The Song of the Meadow Lark: A Conversation with Norman Wirzba

Facing the Anthropocene: a webinar series hosted by the Kenan Institute for Ethics, with Professor Norman Wirzba of Duke Divinity School

Faced with climate change, species extinction, and sea level rise, we are compelled to rethink humanity’s place in the world, as many of the built environments designed for human flourishing now imperil the lives of countless fellow creatures and the places they inhabit. Join leading scholars in political economy, history, anthropology, theology, philosophy, environmental science, and law, as they address these and other questions (including those from the audience):

  • How shall we evaluate and correct the economies and institutions that undermine the bases and flows of life?

  • What can we learn from the past as we look toward the future?

  • Where is there reason for hope?


Can the land forgive? This was the question with which Norman Wirzba began the last of the Facing the Anthropocene webinars on April 15th.

To answer this question, Wirzba started out by talking about what it means to hope. Hope is born from nurturing life with others, he said, not from knowing what the future will be. Hope grows when people commit themselves to furthering the goodness and the beauty of the world. Citing Wendell Berry, he argued that hope lives in the means, not the ends. We can work to make hope for ourselves and others, even if the future looks bleak.

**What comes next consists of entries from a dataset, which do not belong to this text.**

import Summits.QuantumFields.BalabanUV.T4Continuum.Support.NE7PairDecompNL0Generic
import Summits.QuantumFields.BalabanUV.T4Continuum.Support.NE7PairDecompNL0Sup
import HarnessLib

/-!
# NE7PairDecompNL0SupGeneric — PORT MAP P3.6c: gen 108's `NE7PairDecompNL0Sup.decomp_of_nl0_pair_sup` AT `d = 4`, ANY BLOCK SIZE `L ≥ 2`, ANY `U(n)` — the road's ✓ p809833
# `NE7PairDecompNL0Generic.decomp_of_nl0_pair_generic` RE-RUN WITH THE TWO SUP LETTERS OF THE NORMAL PART `X_N = R₀φ̃`: `‖X_N(y,ν)‖ ≤ c_N·‖X‖_w²∕M` and
# `‖curl_{U♯} X_N(z;μ,ν)‖ ≤ c_N·‖X‖_w²∕M²`, `M = L^{k+1}`, `c_N = 2(supC0 4 L + supCurlC0 4 L)·q₁(L)` (k-free) — QUADRATIC IN THE ENERGY, NO SUP FACTOR

Cell `pub-balaban`, rung (B)+1 sub-cell t4, lineage `b2b-balaban-t4-ne7b-p1` (row NE7b OWNER + CRUX PROVER), generation 156 — PORT MAP item P3.6c of the road t4-ne7-p1 g109
([NE7P1-G109-INBOX-3] «REMAINING P3 (gen 110+, or NE7b)»; memo `t4/b2b-balaban-t4-ne7-p1-g109/ROAD-G109.md` §3, recipe `2 ↦ L`), claimed [NE7bP1-G156-INBOX-6].  Proof = the
road's generic proof (p809833) with gen 108's insertions under the recipe: the sup letters `NE7FrameFreeRightInverse.norm_rightInvW0_le ∕ norm_curlAt_rightInvW0_le` at block size
`L`, the ℓ¹ direct letter (DL1) `directLetter_L1_nl0 hL` (prefactor `M⁴∕M⁴ = 1` at `d = 4`), `NE7PairDecompNL0Sup.norm_le_dirL1_of_periodic`, `cruxC 4 L ≤ thetaLoc 4 L`
(`NE3RightInverseSolveLetters.cruxC_le_thetaLoc`).  Consumers: the generic (Gᶜ_w) files P3.6d∕e (`NE7EnergyGradRateW…Log(End)` at block size `L`).
WHAT ([folklore]; 0 def, 0 sorry).  **`decomp_of_nl0_pair_sup_generic`**: the conclusion of `decomp_of_nl0_pair_generic` AND `∀ y ν, ‖X_N y ν‖ ≤ c_N∕M·‖X‖_w²`,
`∀ z, μ ≠ ν → ‖curlAt U♯ X_N z μ ν‖ ≤ c_N∕M²·‖X‖_w²` (`M = L^{k+1}`, `‖X‖_w = energyNormW L (k+1) U♯ X [0,NM)⁴`), threshold `10²¹·L⁶·card n·ε ≤ 1`.
HONEST FRAMING (page 1): composition of landed kernel theorems of the NE7 lineage and of [B7]∕[B8] AS TYPED in the tree; nothing of Bałaban's asserted as an axiom; NOT (Gᶜ_w), NOT
NE3, NOT NE7; row NE7b (`T4WeightBudget.RelWeightBound`) NOT PRINTED ∕ NOT PROVED; spine count = dagwriter's call; finite T⁴ rung (B)+1 — NOT infinite volume, NOT mass gap, NOT
BetaPertH, NOT Clay (continuum YM on T⁴ ⇐ BetaPertH ∧ nine spine estimates).
-/

set_option autoImplicit false

open scoped BigOperators Matrix Matrix.Norms.L2Operator
open NormedSpace Finset Set

namespace Summit.QuantumFields.BalabanUV.T4Continuum.NE7PairDecompNL0SupGeneric

open Literature.MathematicalPhysics.QuantumFieldTheory.Balaban1983to89
open B7Prop1Explicit B7Prop2Explicit B7Prop3Flat MatrixLog
open B7Eq92Concrete (vcov)
open T4AveragingDeficitWall (IsUnitaryCfg IsSkewDir SmallField vary curl curlAt curlSq dirSq dirL1)
open T4AveragingDeficitWallBoundary (IsPeriodicCfg periodBox)
open AveragingDeficitPeriodicCounting (IsPeriodicDir)
open AveragingDeficitTwoLevelPrep (prop1Radius)
open AveragingDeficitMultiLevelPrep (LevelSmall tower TangentIter cavgIter)
open AveragingDeficitMultiLevelBridge (cavgIter_eq_avgIter)
open MinimalActionLevels (perWin)
open MinimalActionSandwich (admissible)
open MinimalActionRate (sfClass)
open ReplicationRightInverseBound (radSum)
open BlockAverageVaryHolo (nbRad)
open NE3HessForm (dAction)
open NE3EnergyShapes (IsUnitarySite IsPeriodicSite)
open NE3EnergyWeightedShapes (energyNormW energyNormW_nonneg)
open NE3QbarIterCovLiftPrep (cruxC liftC liftC_nonneg)
open NE3RightInverseSupLetters (frameC)
open NE3RightInverseSolveLetters (thetaLoc thetaLoc_nonneg l1Ball)
open NE3FrameGenLocal (frameRad)
open NE3RightInverseL2Letter (l2C l2C_nonneg)
open NE3HatInvCurlLetters (curl2C curl1C curl2C_nonneg curl1C_nonneg)
open NE3CovariantLineSumsError (Csup)
open ShellMeasureAverageProp4General (C1cov C1cov_pos)
open NE3FramePotBoundW (tower_eq_pow_mul)
open NE3TangentCovariantTower (framePotW)
open NE3.PairLandauB8Avg (relPert)
open NE7MeanZeroGaugeSliceW (energyBlockLandauW)
open SpreadLift (loopRad)
open NE7FrameFreeRightInverse (rightInvW0 frameC_nonneg supC0 supCurlC0 supC0_nonneg norm_rightInvW0_le norm_curlAt_rightInvW0_le)
open NE7SliceRepresentativeNL0 (supCurlC0_nonneg)
open NE7PairDecompNL0Sup (norm_le_dirL1_of_periodic)
open NE3RightInverseSolveLetters (cruxC_le_thetaLoc cruxC_nonneg)
open NE7FrameFreeRightInverseLetters (dirSq_rightInvW0_le curlSq_rightInvW0_le sum_norm_curl_rightInvW0_le)
open NE7RightInverseFrameLetters (sum_normSq_framePotW_rightInvW_le sum_norm_framePotW_rightInvW_le)
open NE7SliceIterationState (repLog cornerLog)
open NE7SliceIterationStateNL (coarseDatumNL)
open NE7SliceIterationStateFacts (repLog_skew repLog_periodic)
open NE7SliceRepresentativeNL0 (slice_representative_nl0)
open NE7SliceDirectLettersNL0 (directLetter_L1_nl0 directLetter_L2_nl0)
open NE7DecompOfLettersGeneric (decomp_of_letters)

open NE7DecompOfLettersGenericFixed (decomp_of_letters_fixed)
open NE7PairResidualSupRepGeneric (pair_residual_sup_rep_generic)
open NE7FrameFreeRightInverse (framePotW_rightInvW0)
open NE7SliceFrameMatchingLimit (framePotW_sub)
open NE3RightInverseSupLetters (norm_framePotW_le_of_sup)

noncomputable section

variable {n : Type} [Fintype n] [DecidableEq n]
set_option maxHeartbeats 400000 in
/-- **Localised Fatou upgrade, rising levels.** Window-bulk alignment (ratio `λ₀ > 0`, radius `R₀`,
ONE rate threshold `κ`, above levels `M_j` with `M_j λ_j² → 0`) assumed along the time sequence `t_j`
of a vorticity zoom
`y ↦ (λ_j²/ν) ω(t_j, x_j + λ_j y) → Ω(y)` with `λ_j > 0` and `λ_j² σ₀ ≤ ν(T − t_j)`, at a base point
`y₀` with `Ω y₀ ≠ 0` and `κ < |Ω y₀| σ₀`, forces the sign-blind sine between `Ω y₀` and `Ω y` to
vanish at every `y` with `λ₀|Ω y₀| < |Ω y|` and `|y − y₀| < R₀/(2√(2|Ω y₀|))`: otherwise a ball around
`y` is misaligned, `λ₀`-comparable and inside the amplitude window of the preimages of `y₀` for all
large `j`, and its physical volume `λ_j³·|ball|` exceeds the door's `δ (ν/|ω|)^{3/2} ≍ δ λ_j³`.
(Adapted from the tree's `dirSine_near_eq_zero_seq`.) [folklore] -/
theorem dirSine_near_eq_zero_levels {ν T : ℝ} (hν : 0 < ν)
    {ω : ℝ → EuclideanSpace ℝ (Fin 3) → EuclideanSpace ℝ (Fin 3)} {lam₀ R₀ κ σ₀ : ℝ}
    (hlam₀ : 0 < lam₀) (hR₀ : 0 < R₀) (hσ₀ : 0 < σ₀)
    {xc : ℕ → EuclideanSpace ℝ (Fin 3)} {t : ℕ → ℝ} {lam : ℕ → ℝ}
    {Ω : EuclideanSpace ℝ (Fin 3) → EuclideanSpace ℝ (Fin 3)}
    (hlam : ∀ j, 0 < lam j)
    (hW : ∀ ε : ℝ, 0 < ε → ∀ δ : ℝ, 0 < δ → ∃ Ms : ℕ → ℝ,
      Tendsto (fun j => Ms j * lam j ^ 2) atTop (𝓝 0) ∧ ∀ᶠ j in atTop, ∀ x : EuclideanSpace ℝ (Fin 3),
      Ms j ≤ ‖ω (t j) x‖ → κ / (T - t j) ≤ ‖ω (t j) x‖ →
        volume {y : EuclideanSpace ℝ (Fin 3) | lam₀ * ‖ω (t j) x‖ ≤ ‖ω (t j) y‖ ∧
            ‖x - y‖ ≤ R₀ * Real.sqrt (ν / ‖ω (t j) x‖) ∧
            ε < Real.sqrt (1 - (inner ℝ (‖ω (t j) x‖⁻¹ • ω (t j) x) (‖ω (t j) y‖⁻¹ • ω (t j) y)) ^ 2)}
          ≤ ENNReal.ofReal (δ * Real.sqrt (ν / ‖ω (t j) x‖) ^ 3))
    (hpar : ∀ j, lam j ^ 2 * σ₀ ≤ ν * (T - t j)) (hΩ : Continuous Ω)
    (hconv : ∀ y, Tendsto (fun j => (lam j ^ 2 / ν) • ω (t j) (xc j + lam j • y)) atTop (𝓝 (Ω y)))
    {y₀ y : EuclideanSpace ℝ (Fin 3)} (hy₀ : Ω y₀ ≠ 0) (hκ : κ < ‖Ω y₀‖ * σ₀)
    (hyA : lam₀ * ‖Ω y₀‖ < ‖Ω y‖) (hyρ : ‖y - y₀‖ < R₀ / (2 * Real.sqrt (2 * ‖Ω y₀‖))) :
    Real.sqrt (1 - (inner ℝ (‖Ω y₀‖⁻¹ • Ω y₀) (‖Ω y‖⁻¹ • Ω y)) ^ 2) = 0 := by
  -- adapted from `dirSine_near_eq_zero_seq` (`ScaledTopAlignmentMostTimesWindow`): levels `Ms j`
  by_contra hs0
  set w : ℕ → EuclideanSpace ℝ (Fin 3) → EuclideanSpace ℝ (Fin 3) :=
    fun j z => (lam j ^ 2 / ν) • ω (t j) (xc j + lam j • z) with hwdef
  have hconv' : ∀ z, Tendsto (fun j => w j z) atTop (𝓝 (Ω z)) := hconv
  set A := ‖Ω y₀‖ with hAdef
  set B := ‖Ω y‖ with hBdef
  set sn := Real.sqrt (1 - (inner ℝ (‖Ω y₀‖⁻¹ • Ω y₀) (‖Ω y‖⁻¹ • Ω y)) ^ 2) with hsndef
  have hA : 0 < A := norm_pos_iff.mpr hy₀
  have hB : 0 < B := lt_of_le_of_lt (by positivity) hyA
  have hy : Ω y ≠ 0 := norm_pos_iff.mp hB
  have hsn : 0 < sn := lt_of_le_of_ne (dirSine_nonneg _ _) (Ne.symm hs0)
  have hc : ∀ j, 0 < lam j ^ 2 / ν := fun j => div_pos (pow_pos (hlam j) 2) hν
  have hs2A : 0 < Real.sqrt (2 * A) := Real.sqrt_pos.2 (by linarith)
  set ρ : ℝ := R₀ / (2 * Real.sqrt (2 * A)) with hρ
  have hρle : ρ ≤ R₀ / Real.sqrt (2 * A) := by
    rw [hρ, div_le_div_iff_of_pos_left hR₀ (by positivity) hs2A]
    linarith
  set εS := sn / 2 with hεS
  have hεS0 : 0 < εS := by positivity
  -- the threshold below the limit amplitude at `y₀` that carries the rate window
  set θ : ℝ := max (A / 2) (κ / σ₀) with hθ
  have hθA : θ < A := max_lt (by linarith) (by rwa [div_lt_iff₀ hσ₀])
  have hθ2 : A / 2 ≤ θ := le_max_left _ _
  have hθκ : κ ≤ θ * σ₀ := by
    have : κ / σ₀ ≤ θ := le_max_right _ _
    rwa [div_le_iff₀ hσ₀] at this
  have hnear : ∀ᶠ y' in 𝓝 y, lam₀ * A < ‖Ω y'‖ ∧ ‖y' - y₀‖ < ρ ∧
      εS < Real.sqrt (1 - (inner ℝ (‖Ω y₀‖⁻¹ • Ω y₀) (‖Ω y'‖⁻¹ • Ω y')) ^ 2) := by
    have hΩy : Tendsto Ω (𝓝 y) (𝓝 (Ω y)) := (hΩ.continuousAt (x := y)).tendsto
    have h1 : Tendsto (fun y' => ‖Ω y'‖) (𝓝 y) (𝓝 B) := hΩy.norm
    have h2 : Tendsto (fun y' => Real.sqrt (1 - (inner ℝ (‖Ω y₀‖⁻¹ • Ω y₀) (‖Ω y'‖⁻¹ • Ω y')) ^ 2))
        (𝓝 y) (𝓝 sn) :=
      tendsto_dirSine hy₀ hy tendsto_const_nhds hΩy
    have h3 : Tendsto (fun y' => ‖y' - y₀‖) (𝓝 y) (𝓝 ‖y - y₀‖) :=
      ((continuous_id.sub continuous_const).norm).tendsto y
    exact (h1.eventually_const_lt hyA).and ((h3.eventually_lt_const hyρ).and
      (h2.eventually_const_lt (by rw [hεS]; linarith)))
  obtain ⟨r, hr, hrP⟩ := Metric.eventually_nhds_iff.mp hnear
  set x₀ : ℕ → EuclideanSpace ℝ (Fin 3) := fun j => xc j + lam j • y₀ with hx₀
  set Phys : ℕ → Set (EuclideanSpace ℝ (Fin 3)) := fun j =>
    {x' : EuclideanSpace ℝ (Fin 3) | lam₀ * ‖ω (t j) (x₀ j)‖ ≤ ‖ω (t j) x'‖ ∧
      ‖x₀ j - x'‖ ≤ R₀ * Real.sqrt (ν / ‖ω (t j) (x₀ j)‖) ∧
      εS < Real.sqrt (1 - (inner ℝ (‖ω (t j) (x₀ j)‖⁻¹ • ω (t j) (x₀ j))
        (‖ω (t j) x'‖⁻¹ • ω (t j) x')) ^ 2)} with hPhys
  set Aset : ℕ → Set (EuclideanSpace ℝ (Fin 3)) := fun j =>
    {y' : EuclideanSpace ℝ (Fin 3) | xc j + lam j • y' ∈ Phys j} with hAset
  have e1 : ∀ᶠ j in atTop, ‖w j y₀‖ < 2 * A := (hconv' y₀).norm.eventually_lt_const (by linarith)
  have e2θ : ∀ᶠ j in atTop, θ < ‖w j y₀‖ := (hconv' y₀).norm.eventually_const_lt hθA
  have e2 : ∀ᶠ j in atTop, A / 2 < ‖w j y₀‖ := e2θ.mono fun j hj => lt_of_le_of_lt hθ2 hj
  have hmem : ∀ y' : EuclideanSpace ℝ (Fin 3), dist y' y < r → ∀ᶠ j in atTop, y' ∈ Aset j := by
    intro y' hy'
    obtain ⟨hP1, hP2, hP3⟩ := hrP hy'
    have hΩy' : Ω y' ≠ 0 := by
      intro h; rw [h, norm_zero] at hP1; nlinarith
    have e3 : ∀ᶠ j in atTop, 0 < ‖w j y'‖ - lam₀ * ‖w j y₀‖ :=
      (((hconv' y').norm).sub (((hconv' y₀).norm).const_mul lam₀)).eventually_const_lt (by linarith)
    have e4 : ∀ᶠ j in atTop,
        εS < Real.sqrt (1 - (inner ℝ (‖w j y₀‖⁻¹ • w j y₀) (‖w j y'‖⁻¹ • w j y')) ^ 2) :=
      (tendsto_dirSine hy₀ hΩy' (hconv' y₀) (hconv' y')).eventually_const_lt hP3
    filter_upwards [e1, e2, e3, e4] with j h1 h2 h3 h4
    set c := lam j ^ 2 / ν with hcdef
    have hcj : 0 < c := hc j
    set a := ω (t j) (x₀ j) with hadef
    set b := ω (t j) (xc j + lam j • y') with hbdef
    have hwa : w j y₀ = c • a := rfl
    have hwb : w j y' = c • b := rfl
    have hna : ‖w j y₀‖ = c * ‖a‖ := by rw [hwa, norm_smul, Real.norm_of_nonneg hcj.le]
    have hnb : ‖w j y'‖ = c * ‖b‖ := by rw [hwb, norm_smul, Real.norm_of_nonneg hcj.le]
    show xc j + lam j • y' ∈ Phys j
    refine ⟨?_, ?_, ?_⟩
    · -- relative top set (`λ₀`-comparable)
      rw [hna, hnb] at h3
      have h8 : c * (lam₀ * ‖a‖) < c * ‖b‖ := by nlinarith [h3]
      exact (lt_of_mul_lt_mul_left h8 hcj.le).le
    · -- inside the amplitude ball of radius `R₀ √(ν/|a|)`
      have hxy : x₀ j - (xc j + lam j • y') = lam j • (y₀ - y') := by
        show (xc j + lam j • y₀) - (xc j + lam j • y') = lam j • (y₀ - y')
        rw [smul_sub]; abel
      rw [hxy, norm_smul, Real.norm_of_nonneg (hlam j).le]
      have hapos : 0 < ‖a‖ := by
        have h0 : 0 < c * ‖a‖ := by rw [← hna]; linarith [h2]
        rcases (norm_nonneg a).lt_or_eq with hp | hz
        · exact hp
        · rw [← hz, mul_zero] at h0; exact absurd h0 (lt_irrefl 0)
      have hq : lam j ^ 2 / (2 * A) ≤ ν / ‖a‖ := by
        rw [div_le_div_iff₀ (by positivity) hapos]
        have ha2 : c * ‖a‖ < 2 * A := by rw [← hna]; exact h1
        rw [hcdef] at ha2
        have : lam j ^ 2 * ‖a‖ < 2 * A * ν := by
          have := (div_mul_eq_mul_div (lam j ^ 2) ν ‖a‖).symm ▸ ha2
          rwa [div_lt_iff₀ hν] at this
        linarith
      have hsq : lam j / Real.sqrt (2 * A) ≤ Real.sqrt (ν / ‖a‖) := by
        have : Real.sqrt (lam j ^ 2 / (2 * A)) = lam j / Real.sqrt (2 * A) := by
          rw [Real.sqrt_div' _, Real.sqrt_sq (hlam j).le]
          positivity
        rw [← this]; exact Real.sqrt_le_sqrt hq
      have hyy : ‖y₀ - y'‖ < ρ := by rw [norm_sub_rev]; exact hP2
      calc lam j * ‖y₀ - y'‖ ≤ lam j * (R₀ / Real.sqrt (2 * A)) :=
            mul_le_mul_of_nonneg_left (hyy.le.trans hρle) (hlam j).le
        _ = R₀ * (lam j / Real.sqrt (2 * A)) := by ring
        _ ≤ R₀ * Real.sqrt (ν / ‖a‖) := mul_le_mul_of_nonneg_left hsq hR₀.le
    · -- misaligned
      rw [← dirSine_smul_pos hcj a b, ← hwa, ← hwb]; exact h4
  set Tail : ℕ → Set (EuclideanSpace ℝ (Fin 3)) := fun N => ⋂ j, ⋂ (_ : N ≤ j), Aset j with hTail
  have hTailmono : Monotone Tail := by
    intro N N' hNN' z hz
    simp only [hTail, mem_iInter] at hz ⊢
    exact fun j hj => hz j (le_trans hNN' hj)
  have hball : Metric.ball y r ⊆ ⋃ N, Tail N := by
    intro y' hy'
    obtain ⟨N, hN⟩ := eventually_atTop.mp (hmem y' (Metric.mem_ball.mp hy'))
    exact mem_iUnion.mpr ⟨N, mem_iInter.mpr fun j => mem_iInter.mpr fun hj => hN j hj⟩
  set V := volume (Metric.ball y r) with hV
  have hVpos : 0 < V := Metric.measure_ball_pos volume y hr
  have hVtop : V ≠ ⊤ := (measure_ball_lt_top).ne
  have hVreal : 0 < V.toReal := ENNReal.toReal_pos hVpos.ne' hVtop
  set K := Real.sqrt (2 / A) with hK
  have hKpos : 0 < K := Real.sqrt_pos.mpr (by positivity)
  set δ := V.toReal / (2 * K ^ 3) with hδ
  have hδ0 : 0 < δ := by positivity
  obtain ⟨Ms, hMs0, hM⟩ := hW εS hεS0 δ hδ0
  have e5 : ∀ᶠ j in atTop, Ms j * lam j ^ 2 < A * ν / 2 := hMs0.eventually_lt_const (by positivity)
  obtain ⟨N₀, hN₀⟩ := eventually_atTop.mp ((e1.and e2θ).and (e5.and hM))
  have hAj : ∀ j, N₀ ≤ j → volume (Aset j) ≤ ENNReal.ofReal (V.toReal / 2) := by
    intro j hj
    obtain ⟨⟨h1, h2θ⟩, h5, hMj⟩ := hN₀ j hj
    have h2 : A / 2 < ‖w j y₀‖ := lt_of_le_of_lt hθ2 h2θ
    set c := lam j ^ 2 / ν with hcdef
    have hcj : 0 < c := hc j
    set a := ω (t j) (x₀ j) with hadef
    have hna : ‖w j y₀‖ = c * ‖a‖ := by
      show ‖(lam j ^ 2 / ν) • ω (t j) (xc j + lam j • y₀)‖ = c * ‖a‖
      rw [norm_smul, Real.norm_of_nonneg hcj.le]
    rw [hna] at h1 h2 h2θ
    -- the one-sided parabolic comparability gives `T - t_j > 0` and the rate window
    have hl2σ : 0 < lam j ^ 2 * σ₀ := mul_pos (pow_pos (hlam j) 2) hσ₀
    have hTt : 0 < T - t j := by
      have h : ν * 0 < ν * (T - t j) := by rw [mul_zero]; exact lt_of_lt_of_le hl2σ (hpar j)
      exact lt_of_mul_lt_mul_left h hν.le
    -- the level `Ms j` lies below the amplitude `‖a‖ ≍ νA/λ_j²` at the preimage of `y₀`
    have hapos : 0 < ‖a‖ := by
      by_contra hle
      have ha0 : ‖a‖ = 0 := le_antisymm (not_lt.1 hle) (norm_nonneg _)
      rw [ha0, mul_zero] at h2
      linarith
    have hMa : Ms j ≤ ‖a‖ := by
      have hl2 : 0 < lam j ^ 2 := pow_pos (hlam j) 2
      have h2' : A * ν / 2 < ‖a‖ * lam j ^ 2 := by
        have h := h2
        rw [hcdef, div_mul_eq_mul_div, lt_div_iff₀ hν] at h
        linarith
      exact (lt_of_mul_lt_mul_right (h5.trans h2') hl2.le).le
    have hκa : κ / (T - t j) ≤ ‖a‖ := by
      rw [div_le_iff₀ hTt]
      -- `‖a‖ (T - t_j) ≥ ‖a‖ λ_j² σ₀/ν = c ‖a‖ σ₀ > θ σ₀ ≥ κ`
      have h1' : ‖a‖ * (lam j ^ 2 * σ₀ / ν) ≤ ‖a‖ * (T - t j) := by
        refine mul_le_mul_of_nonneg_left ?_ hapos.le
        rw [div_le_iff₀ hν]; linarith [hpar j]
      have h2' : θ * σ₀ < c * ‖a‖ * σ₀ := mul_lt_mul_of_pos_right h2θ hσ₀
      have e : ‖a‖ * (lam j ^ 2 * σ₀ / ν) = c * ‖a‖ * σ₀ := by rw [hcdef]; ring
      rw [e] at h1'
      linarith
    have hphys : volume (Phys j) ≤ ENNReal.ofReal (δ * Real.sqrt (ν / ‖a‖) ^ 3) :=
      hMj (x₀ j) hMa hκa
    have hpre : Aset j = (fun y' : EuclideanSpace ℝ (Fin 3) => lam j • y') ⁻¹'
        ((fun z : EuclideanSpace ℝ (Fin 3) => xc j + z) ⁻¹' Phys j) := rfl
    have hvolA : volume (Aset j) = ENNReal.ofReal ((lam j ^ 3)⁻¹) * volume (Phys j) := by
      rw [hpre, Measure.addHaar_preimage_smul volume (hlam j).ne', finrank_euclideanSpace_fin,
        measure_preimage_add, abs_of_pos (inv_pos.mpr (pow_pos (hlam j) 3))]
    have hsqrt : Real.sqrt (ν / ‖a‖) < lam j * K := by
      have hq : ν / ‖a‖ < lam j ^ 2 * (2 / A) := by
        rw [div_lt_iff₀ hapos]
        have h6' : A / 2 < lam j ^ 2 / ν * ‖a‖ := h2
        rw [div_mul_eq_mul_div, lt_div_iff₀ hν] at h6'
        have hA' : 0 < 2 / A := by positivity
        have h7 := mul_lt_mul_of_pos_left h6' hA'
        have h8 : 2 / A * (A / 2 * ν) = ν := by field_simp
        rw [h8] at h7
        calc ν < 2 / A * (lam j ^ 2 * ‖a‖) := h7
          _ = lam j ^ 2 * (2 / A) * ‖a‖ := by ring
      calc Real.sqrt (ν / ‖a‖) < Real.sqrt (lam j ^ 2 * (2 / A)) := Real.sqrt_lt_sqrt (by positivity) hq
        _ = lam j * K := by rw [Real.sqrt_mul (sq_nonneg (lam j)) (2 / A), Real.sqrt_sq (hlam j).le]
    calc volume (Aset j) = ENNReal.ofReal ((lam j ^ 3)⁻¹) * volume (Phys j) := hvolA
      _ ≤ ENNReal.ofReal ((lam j ^ 3)⁻¹) * ENNReal.ofReal (δ * Real.sqrt (ν / ‖a‖) ^ 3) := by gcongr
      _ = ENNReal.ofReal ((lam j ^ 3)⁻¹ * (δ * Real.sqrt (ν / ‖a‖) ^ 3)) :=
          (ENNReal.ofReal_mul (inv_nonneg.mpr (pow_nonneg (hlam j).le 3))).symm
      _ ≤ ENNReal.ofReal (V.toReal / 2) := by
          apply ENNReal.ofReal_le_ofReal
          have hl3 : 0 < lam j ^ 3 := pow_pos (hlam j) 3
          have hineq : Real.sqrt (ν / ‖a‖) ^ 3 ≤ (lam j * K) ^ 3 :=
            pow_le_pow_left₀ (Real.sqrt_nonneg _) hsqrt.le 3
          calc (lam j ^ 3)⁻¹ * (δ * Real.sqrt (ν / ‖a‖) ^ 3)
              ≤ (lam j ^ 3)⁻¹ * (δ * (lam j * K) ^ 3) := by
                apply mul_le_mul_of_nonneg_left _ (inv_nonneg.mpr hl3.le)
                exact mul_le_mul_of_nonneg_left hineq hδ0.le
            _ = δ * K ^ 3 := by
                have hl0 : lam j ≠ 0 := (hlam j).ne'
                field_simp
            _ = V.toReal / 2 := by
                have hK0 : K ≠ 0 := hKpos.ne'
                rw [hδ]; field_simp
  have hTailN : ∀ N, volume (Tail N) ≤ ENNReal.ofReal (V.toReal / 2) := by
    intro N
    have hsub : Tail N ⊆ Aset (max N N₀) := by
      intro z hz
      simp only [hTail, mem_iInter] at hz
      exact hz (max N N₀) (le_max_left _ _)
    exact (measure_mono hsub).trans (hAj _ (le_max_right _ _))
  have hU : volume (⋃ N, Tail N) = ⨆ N, volume (Tail N) := hTailmono.measure_iUnion
  have hle : V ≤ ENNReal.ofReal (V.toReal / 2) :=
    calc V ≤ volume (⋃ N, Tail N) := measure_mono hball
      _ = ⨆ N, volume (Tail N) := hU
      _ ≤ ENNReal.ofReal (V.toReal / 2) := iSup_le hTailN
  have hlt : ENNReal.ofReal (V.toReal / 2) < V := by
    calc ENNReal.ofReal (V.toReal / 2) < ENNReal.ofReal V.toReal :=
          (ENNReal.ofReal_lt_ofReal_iff_of_nonneg (by positivity)).mpr (by linarith)
      _ = V := ENNReal.ofReal_toReal hVtop
  exact absurd hle (not_le.mpr hlt)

Hope, in our context, requires learning to confess, to repent, and to seek forgiveness. So much of our environmental crisis is anthropogenic. Though not every person or community is responsible in the same way or to the same extent, repentance is still a useful practice. Repentance, the attempt to right a wrong, communicates a desire to be in right relationship with others. This desire does not operate on a contractual basis: the seeking and the granting of forgiveness is always is a gift beyond deserving. It requires shedding self-defensive strategies that keep people from living well with the wounded and a commitment to being open to and instructed by the pain and suffering of the past. It can create an opening for a form of life in which people can live together with less shame.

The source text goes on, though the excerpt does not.